Это самый сложный вопрос для российских консерваторов. Мне в свое время приходилось писать на эту тему в «Отечественных записках» – о парадоксах отечественного консерватизма. Наша традиция – это традиция самоотказа, если посмотреть на ключевые, поворотные моменты нашей истории. Крещение, когда мы отказались от собственного так называемого язычества. Призвание варягов, когда мы отказались собственной власти. Попытка приглашения на наш трон в Москве польских претендентов. Знаменитая церковная реформа Никона, которая вызвала раскол. До сих пор не преодоленная в национальном самосознании, которое формировалось под влиянием православной традиции, петровская реформа. Большевистская революция. И, безусловно, 1991 год, когда произошел радикальный отказ от всего советского.

В этом смысле консерваторы в России находятся в чрезвычайно трудной позиции. Поэтому либо приходиться выбирать кусками. И отсюда возникают такие парадоксы, как, скажем, левый консерватизм КПРФ, который предполагает, что всё советское превращается в то прошлое, которое нам нужно если не реставрировать, то сберечь. Либо предпринимается пока еще неоформленная до конца и в этом смысле пока еще не ставшая успешной попытка создать интегральный образ страны, в рамках которого можно было бы четко, однозначно и непротиворечиво собрать некий набор ценностей, от которых никогда не отказывались.
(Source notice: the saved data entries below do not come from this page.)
import Mathlib
import Summits.ValiantsHypothesis.ValiantsHypothesis.Theorems.NewtonUnitEquationsNewtonTauWeakCornerRigidity

/-!
# `NewtonTauWeak` (stmt-ValiantsHypothesis-5904), sub-stub `fixedKCoincidence_t2_K3`: separated products in
# `MvPolynomial (Fin 2) ℂ` versus the fibre sums of the corner model

Support file (siege attempt, line-cover route) for the `K = 3` fixed-coincidence rung of the open stub
`stub_binomialNewtonTauCommon` (KPTT arXiv:1308.2286 Conj. 1 at `t = 2`).  It links the abstract CORNER MODEL of
`Theorems/NewtonUnitEquationsNewtonTauWeakCornerDefs.lean` (`push`, `sepCoeff`, `box`, `fibreSum`, `wt`, `IsOrder`)
to honest bivariate polynomials: a SEPARATED PRODUCT is `Π_e U_e(X^{g_e})` for directions `g_e ∈ ℕ²` and
univariate `U_e ∈ ℂ[s]`, realised as `∏ e, Polynomial.aeval (monomial (g e) 1) (U e)`.

Main results (all [folklore]):
* `sepProd_eq_sum`, `coeff_sepProd` — the coefficient of `X^x` in a separated product is the fibre sum
  `Σ_{n ∈ box, Σ_e n_e g_e = x} Π_e [s^{n_e}] U_e` (coinciding words allowed);
* `k3l_fibreSum_eq_coeff` — the corner model's `fibreSum` IS the coefficient function of `κ₁ Π U + κ₂ Π W`;
* `strictMin_mul` — a strict `w`-minimal exponent survives multiplication by a factor with nonzero constant
  term whose other exponents have positive weight (real weights `wt`);
* `exists_truncInv` — truncated inverse of a univariate polynomial with constant term `1`;
* `isOrder_sub_of_isOrder_mul_truncInv` — after multiplying by the truncated inverse of `Q`, the corner order of
  `P · V` is the order of `P − Q`.
-/

set_option linter.dupNamespace false

noncomputable section

open scoped BigOperators Polynomial
open MvPolynomial
open Summit.ValiantsHypothesis.ValiantsHypothesis.Theorems.NewtonTauWeakCorner

namespace Summit.ValiantsHypothesis.ValiantsHypothesis.Theorems.NewtonTauWeakK3Lines

/-! ## §1 Separated products: the word expansion and the coefficient formula -/

/-- Substituting the monomial `X^g` into a univariate polynomial of degree `≤ D`:
`P(X^g) = Σ_{k ≤ D} [s^k]P · X^{k g}`. [folklore] -/
theorem aeval_monomial_eq_sum (g : Fin 2 →₀ ℕ) (P : ℂ[X]) {D : ℕ} (hP : P.natDegree ≤ D) :
    Polynomial.aeval (monomial g (1 : ℂ)) P =
      ∑ k ∈ Finset.range (D + 1), monomial (k • g) (P.coeff k) := by
  rw [Polynomial.aeval_eq_sum_range' (Nat.lt_succ_of_le hP)]
  refine Finset.sum_congr rfl fun k _ => ?_
  rw [monomial_pow, one_pow, MvPolynomial.smul_eq_C_mul, C_mul_monomial, mul_one]

/-- **Word expansion of a separated product**: `Π_e U_e(X^{g_e}) = Σ_{n ∈ box} (Π_e [s^{n_e}]U_e) X^{Σ_e n_e g_e}`.
[folklore] -/
theorem sepProd_eq_sum {s D : ℕ} (g : Fin s → (Fin 2 →₀ ℕ)) (U : Fin s → ℂ[X])
    (hU : ∀ e, (U e).natDegree ≤ D) :
    (∏ e, Polynomial.aeval (monomial (g e) (1 : ℂ)) (U e)) =
      ∑ n ∈ box s D, monomial (∑ e, n e • g e) (sepCoeff U n) := by
  have h1 : (∏ e, Polynomial.aeval (monomial (g e) (1 : ℂ)) (U e)) =
      ∏ e, ∑ k ∈ Finset.range (D + 1), monomial (k • g e) ((U e).coeff k) :=
    Finset.prod_congr rfl fun e _ => aeval_monomial_eq_sum (g e) (U e) (hU e)
  rw [h1, Finset.prod_univ_sum]
  refine Finset.sum_congr rfl fun n _ => ?_
  unfold sepCoeff
  exact (monomial_sum_prod Finset.univ (fun e => n e • g e) fun e => (U e).coeff (n e)).symm

/-- **Coefficient formula**: the coefficient of `X^x` in `Π_e U_e(X^{g_e})` is the fibre sum of the separated
coefficients over the words of the box pushing forward to `x`. [folklore] -/
theorem coeff_sepProd {s D : ℕ} (g : Fin s → (Fin 2 →₀ ℕ)) (U : Fin s → ℂ[X])
    (hU : ∀ e, (U e).natDegree ≤ D) (x : Fin 2 →₀ ℕ) :
    coeff x (∏ e, Polynomial.aeval (monomial (g e) (1 : ℂ)) (U e)) =
      ∑ n ∈ (box s D).filter (fun n => ∑ e, n e • g e = x), sepCoeff U n := by
  classical
  rw [sepProd_eq_sum g U hU, coeff_sum, Finset.sum_filter]
  refine Finset.sum_congr rfl fun n _ => ?_
  rw [coeff_monomial]

/-- The constant term of a separated product of polynomials with constant term `1` is `1`. [folklore] -/
theorem coeff_zero_sepProd {s : ℕ} (g : Fin s → (Fin 2 →₀ ℕ)) (hg : ∀ e, g e ≠ 0) (U : Fin s → ℂ[X])
    (hU0 : ∀ e, (U e).coeff 0 = 1) :
    coeff 0 (∏ e, Polynomial.aeval (monomial (g e) (1 : ℂ)) (U e)) = 1 := by
  classical
  obtain ⟨D, hD⟩ : ∃ D, ∀ e, (U e).natDegree ≤ D :=
    ⟨Finset.univ.sup fun e => (U e).natDegree, fun e =>
      Finset.le_sup (f := fun e => (U e).natDegree) (Finset.mem_univ e)⟩
  rw [coeff_sepProd g U hD]
  rw [Finset.sum_eq_single_of_mem (0 : Fin s → ℕ)]
  · unfold sepCoeff
    simp [hU0]
  · refine Finset.mem_filter.mpr ⟨?_, by simp⟩
    unfold box
    exact Fintype.mem_piFinset.mpr fun _ => Finset.mem_range.mpr (Nat.succ_pos D)
  · intro n hn hne
    exfalso
    obtain ⟨-, hsum⟩ := Finset.mem_filter.mp hn
    obtain ⟨e, he⟩ : ∃ e, n e ≠ 0 := by
      by_contra h
      push Not at h
      exact hne (funext h)
    have hle : n e • g e ≤ ∑ e', n e' • g e' :=
      Finset.single_le_sum (f := fun e' => n e' • g e') (fun e' _ => by positivity) (Finset.mem_univ e)
    rw [hsum] at hle
    have h0 : n e • g e = 0 := le_antisymm hle bot_le
    rcases smul_eq_zero.mp h0 with h | h
    · exact he h
    · exact hg e h

/-! ## §2 Casting exponents to `ℤ²`: `push` and `fibreSum` versus coefficients -/

/-- The push-forward of a word along the cast directions is the cast of the exponent `Σ_e n_e g_e`. [folklore] -/
theorem push_cast_eq {s : ℕ} (g : Fin s → (Fin 2 →₀ ℕ)) (n : Fin s → ℕ) :
    push (fun e i => (g e i : ℤ)) n = fun i => (((∑ e, n e • g e : Fin 2 →₀ ℕ)) i : ℤ) := by
  funext i
  unfold push
  rw [Finset.sum_apply, Finsupp.finsetSum_apply]
  push_cast
  refine Finset.sum_congr rfl fun e _ => ?_
  simp

/-- Casting exponents is injective. [folklore] -/
theorem cast_injective : Function.Injective (fun x : Fin 2 →₀ ℕ => fun i : Fin 2 => (x i : ℤ)) := by
  intro x y h
  ext i
  have hi : (x i : ℤ) = (y i : ℤ) := congrFun h i
  exact_mod_cast hi

/-- The word filter of the corner model (cast directions, cast point) is the word filter of the polynomial model.
[folklore] -/
theorem filter_push_eq {s D : ℕ} (g : Fin s → (Fin 2 →₀ ℕ)) (x : Fin 2 →₀ ℕ) :
    (box s D).filter (fun n => push (fun e i => (g e i : ℤ)) n = fun i => (x i : ℤ)) =
      (box s D).filter (fun n => ∑ e, n e • g e = x) := by
  refine Finset.filter_congr fun n _ => ?_
  rw [push_cast_eq]
  constructor
  · intro h; exact cast_injective h
  · intro h; rw [h]

/-- **`fibreSum` is the coefficient function.**  For cast directions and a cast point, the corner model's fibre
sum of `κ₁ ⊗U + κ₂ ⊗W` is the coefficient of `κ₁ Π_e U_e(X^{g_e}) + κ₂ Π_e W_e(X^{g_e})`. [folklore] -/
theorem k3l_fibreSum_eq_coeff {s D : ℕ} (g : Fin s → (Fin 2 →₀ ℕ)) (κ₁ κ₂ : ℂ) (U W : Fin s → ℂ[X])
    (hU : ∀ e, (U e).natDegree ≤ D) (hW : ∀ e, (W e).natDegree ≤ D) (x : Fin 2 →₀ ℕ) :
    fibreSum (fun e i => (g e i : ℤ)) D κ₁ κ₂ U W (fun i => (x i : ℤ)) =
      coeff x (C κ₁ * ∏ e, Polynomial.aeval (monomial (g e) (1 : ℂ)) (U e) +
        C κ₂ * ∏ e, Polynomial.aeval (monomial (g e) (1 : ℂ)) (W e)) := by
  classical
  unfold fibreSum
  rw [filter_push_eq, coeff_add, coeff_C_mul, coeff_C_mul, coeff_sepProd g U hU, coeff_sepProd g W hW,
    Finset.mul_sum, Finset.mul_sum, ← Finset.sum_add_distrib]

/-- At a point of `ℤ²` that is not a cast exponent the fibre sum vanishes (no word pushes there). [folklore] -/
theorem fibreSum_eq_zero_of_not_cast {s D : ℕ} (g : Fin s → (Fin 2 →₀ ℕ)) (κ₁ κ₂ : ℂ) (U W : Fin s → ℂ[X])
    (v : Fin 2 → ℤ) (hv : ∀ x : Fin 2 →₀ ℕ, (fun i => (x i : ℤ)) ≠ v) :
    fibreSum (fun e i => (g e i : ℤ)) D κ₁ κ₂ U W v = 0 := by
  classical
  unfold fibreSum
  refine Finset.sum_eq_zero fun n hn => ?_
  exfalso
  obtain ⟨-, hpush⟩ := Finset.mem_filter.mp hn
  rw [push_cast_eq] at hpush
  exact hv _ hpush

/-! ## §3 Real weights on exponents -/

/-- Additivity of the real weight on cast exponents. [folklore] -/
theorem wt_cast_add (w : Fin 2 → ℝ) (x y : Fin 2 →₀ ℕ) :
    wt w (fun i => ((x + y : Fin 2 →₀ ℕ) i : ℤ)) = wt w (fun i => (x i : ℤ)) + wt w (fun i => (y i : ℤ)) := by
  simp only [wt, Finsupp.add_apply, Nat.cast_add, Int.cast_add, Int.cast_natCast]
  ring

/-- The real weight of a cast multiple. [folklore] -/
theorem wt_cast_smul (w : Fin 2 → ℝ) (k : ℕ) (x : Fin 2 →₀ ℕ) :
    wt w (fun i => ((k • x : Fin 2 →₀ ℕ) i : ℤ)) = (k : ℝ) * wt w (fun i => (x i : ℤ)) := by
  simp only [wt, Finsupp.smul_apply, smul_eq_mul, Nat.cast_mul, Int.cast_mul, Int.cast_natCast]
  ring

/-- The cast of the zero exponent has weight `0`. [folklore] -/
theorem wt_cast_zero (w : Fin 2 → ℝ) : wt w (fun i => ((0 : Fin 2 →₀ ℕ) i : ℤ)) = 0 := by
  simp [wt]

/-- The weight of a cast word sum. [folklore] -/
theorem wt_cast_wordSum {s : ℕ} (w : Fin 2 → ℝ) (g : Fin s → (Fin 2 →₀ ℕ)) (n : Fin s → ℕ) :
    wt w (fun i => ((∑ e, n e • g e : Fin 2 →₀ ℕ) i : ℤ)) = ∑ e, (n e : ℝ) * wt w (fun i => (g e i : ℤ)) := by
  rw [← push_cast_eq, wt_push]

/-- A nonzero word over directions of positive weight pushes to a point of positive weight. [folklore] -/
theorem wt_cast_wordSum_pos {s : ℕ} (w : Fin 2 → ℝ) (g : Fin s → (Fin 2 →₀ ℕ))
    (hpos : ∀ e, 0 < wt w (fun i => (g e i : ℤ))) (n : Fin s → ℕ) (hn : n ≠ 0) :
    0 < wt w (fun i => ((∑ e, n e • g e : Fin 2 →₀ ℕ) i : ℤ)) := by
  rw [wt_cast_wordSum]
  obtain ⟨e, he⟩ : ∃ e, n e ≠ 0 := by
    by_contra h
    push Not at h
    exact hn (funext h)
  have hle : (n e : ℝ) * wt w (fun i => (g e i : ℤ)) ≤ ∑ e', (n e' : ℝ) * wt w (fun i => (g e' i : ℤ)) :=
    Finset.single_le_sum (f := fun e' => (n e' : ℝ) * wt w (fun i => (g e' i : ℤ)))
      (fun e' _ => mul_nonneg (Nat.cast_nonneg _) (hpos e').le) (Finset.mem_univ e)
  have hlt : 0 < (n e : ℝ) * wt w (fun i => (g e i : ℤ)) :=
    mul_pos (by exact_mod_cast Nat.pos_of_ne_zero he) (hpos e)
  linarith

/-- Every nonzero exponent of a separated product has positive weight (directions of positive weight).
[folklore] -/
theorem wt_pos_of_mem_support_sepProd {s : ℕ} (w : Fin 2 → ℝ) (g : Fin s → (Fin 2 →₀ ℕ))
    (hpos : ∀ e, 0 < wt w (fun i => (g e i : ℤ))) (U : Fin s → ℂ[X]) {y : Fin 2 →₀ ℕ}
    (hy : y ∈ (∏ e, Polynomial.aeval (monomial (g e) (1 : ℂ)) (U e)).support) (hy0 : y ≠ 0) :
    0 < wt w (fun i => (y i : ℤ)) := by
  classical
  obtain ⟨D, hD⟩ : ∃ D, ∀ e, (U e).natDegree ≤ D :=
    ⟨Finset.univ.sup fun e => (U e).natDegree, fun e =>
      Finset.le_sup (f := fun e => (U e).natDegree) (Finset.mem_univ e)⟩
  rw [mem_support_iff, coeff_sepProd g U hD] at hy
  obtain ⟨n, hn, -⟩ := Finset.exists_ne_zero_of_sum_ne_zero hy
  obtain ⟨-, hsum⟩ := Finset.mem_filter.mp hn
  rw [← hsum]
  refine wt_cast_wordSum_pos w g hpos n ?_
  rintro rfl
  apply hy0
  rw [← hsum]
  simp

/-! ## §4 Strict minima of supports under multiplication -/

/-- **A strict `w`-minimal exponent survives multiplication by a unit-like factor.**  If `x` is the unique
`w`-lightest exponent of `A`, and every nonzero exponent of `B` has positive weight, then the coefficient of `x` in
`A · B` is `[x]A · [0]B`, and if `[0]B ≠ 0` then `x` is the unique `w`-lightest exponent of `A · B`. [folklore] -/
theorem coeff_mul_of_strictMin (w : Fin 2 → ℝ) (A B : MvPolynomial (Fin 2) ℂ) (x : Fin 2 →₀ ℕ)
    (hmin : ∀ y ∈ A.support, y ≠ x → wt w (fun i => (x i : ℤ)) < wt w (fun i => (y i : ℤ)))
    (hB : ∀ y ∈ B.support, y ≠ 0 → 0 < wt w (fun i => (y i : ℤ))) :
    coeff x (A * B) = coeff x A * coeff 0 B := by
  classical
  rw [coeff_mul, Finset.sum_eq_single_of_mem (x, 0) (by simp)]
  rintro ⟨a, b⟩ hab hne
  have hab' : a + b = x := Finset.HasAntidiagonal.mem_antidiagonal.mp hab
  have hb0 : b ≠ 0 := by
    rintro rfl
    rw [add_zero] at hab'
    exact hne (by rw [hab'])
  by_cases hbB : b ∈ B.support
  · by_cases haA : a ∈ A.support
    · exfalso
      have hax : a ≠ x := by
        rintro rfl
        apply hb0
        have : a + b = a + 0 := by rw [hab', add_zero]
        exact add_left_cancel this
      have h1 := hmin a haA hax
      have h2 := hB b hbB hb0
      have h3 : wt w (fun i => (x i : ℤ)) = wt w (fun i => (a i : ℤ)) + wt w (fun i => (b i : ℤ)) := by
        rw [← hab', wt_cast_add]
      linarith
    · rw [notMem_support_iff.mp haA, zero_mul]
  · rw [notMem_support_iff.mp hbB, mul_zero]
В этом есть трудность. В этом проблема.

Как её преодолевать? Можно работать с выдающимися фигурами в нашей истории, начиная с Николая Михайловича Карамзина.

Называть консерваторами те или иные фигуры в XIX веке, в ХХ веке, выстраивать цепочку консервативных мыслителей, интеллектуалов. Начиная от Карамзина и до Солженицына, до его знаменитой работы «Как нам обустроить Россию», в которой содержится точный, продуманный, консервативный проект построения новой России после неизбежного крушения коммунизма.

Как сшить всю нашу историю, состоящую из столь взаимоотрицающих периодов? Российские консерваторы понимают этот вызов, но пока не могут найти на него ответ.

Любовь Ульянова

Политический консерватор Бёрк экономически выступал как либерал – как сторонник свободы торговли. Можно ли сказать, что эта сторона воззрений Бёрка не так для нас актуальна? Или же сегодня российский консерватор должен защищать свободный рынок?

Леонид Поляков

Как оценить с сегодняшней ситуации эту позицию шотландской школы и Адама Смита в экономике? Да и не только в экономике, ведь Иеремия Бентам разработал концепцию утилитаризма, ставшую философским обоснованием экономической теории Смита, а именно – что каждый должен думать о себе и способствовать благу общества в целом.

Опыт последних двух веков заставляет думать, что, пожалуй, необходимы какие-то иные подходы. Предполагать, что консерваторы должны быть всегда безоглядными рыночниками, я думаю, сегодня не актуально. Это прошлое. Такое представление сыграло важную роль, в том числе в истории республиканского консерватизма. Но сегодня нужно искать позиции, адекватные сегодняшнему дню.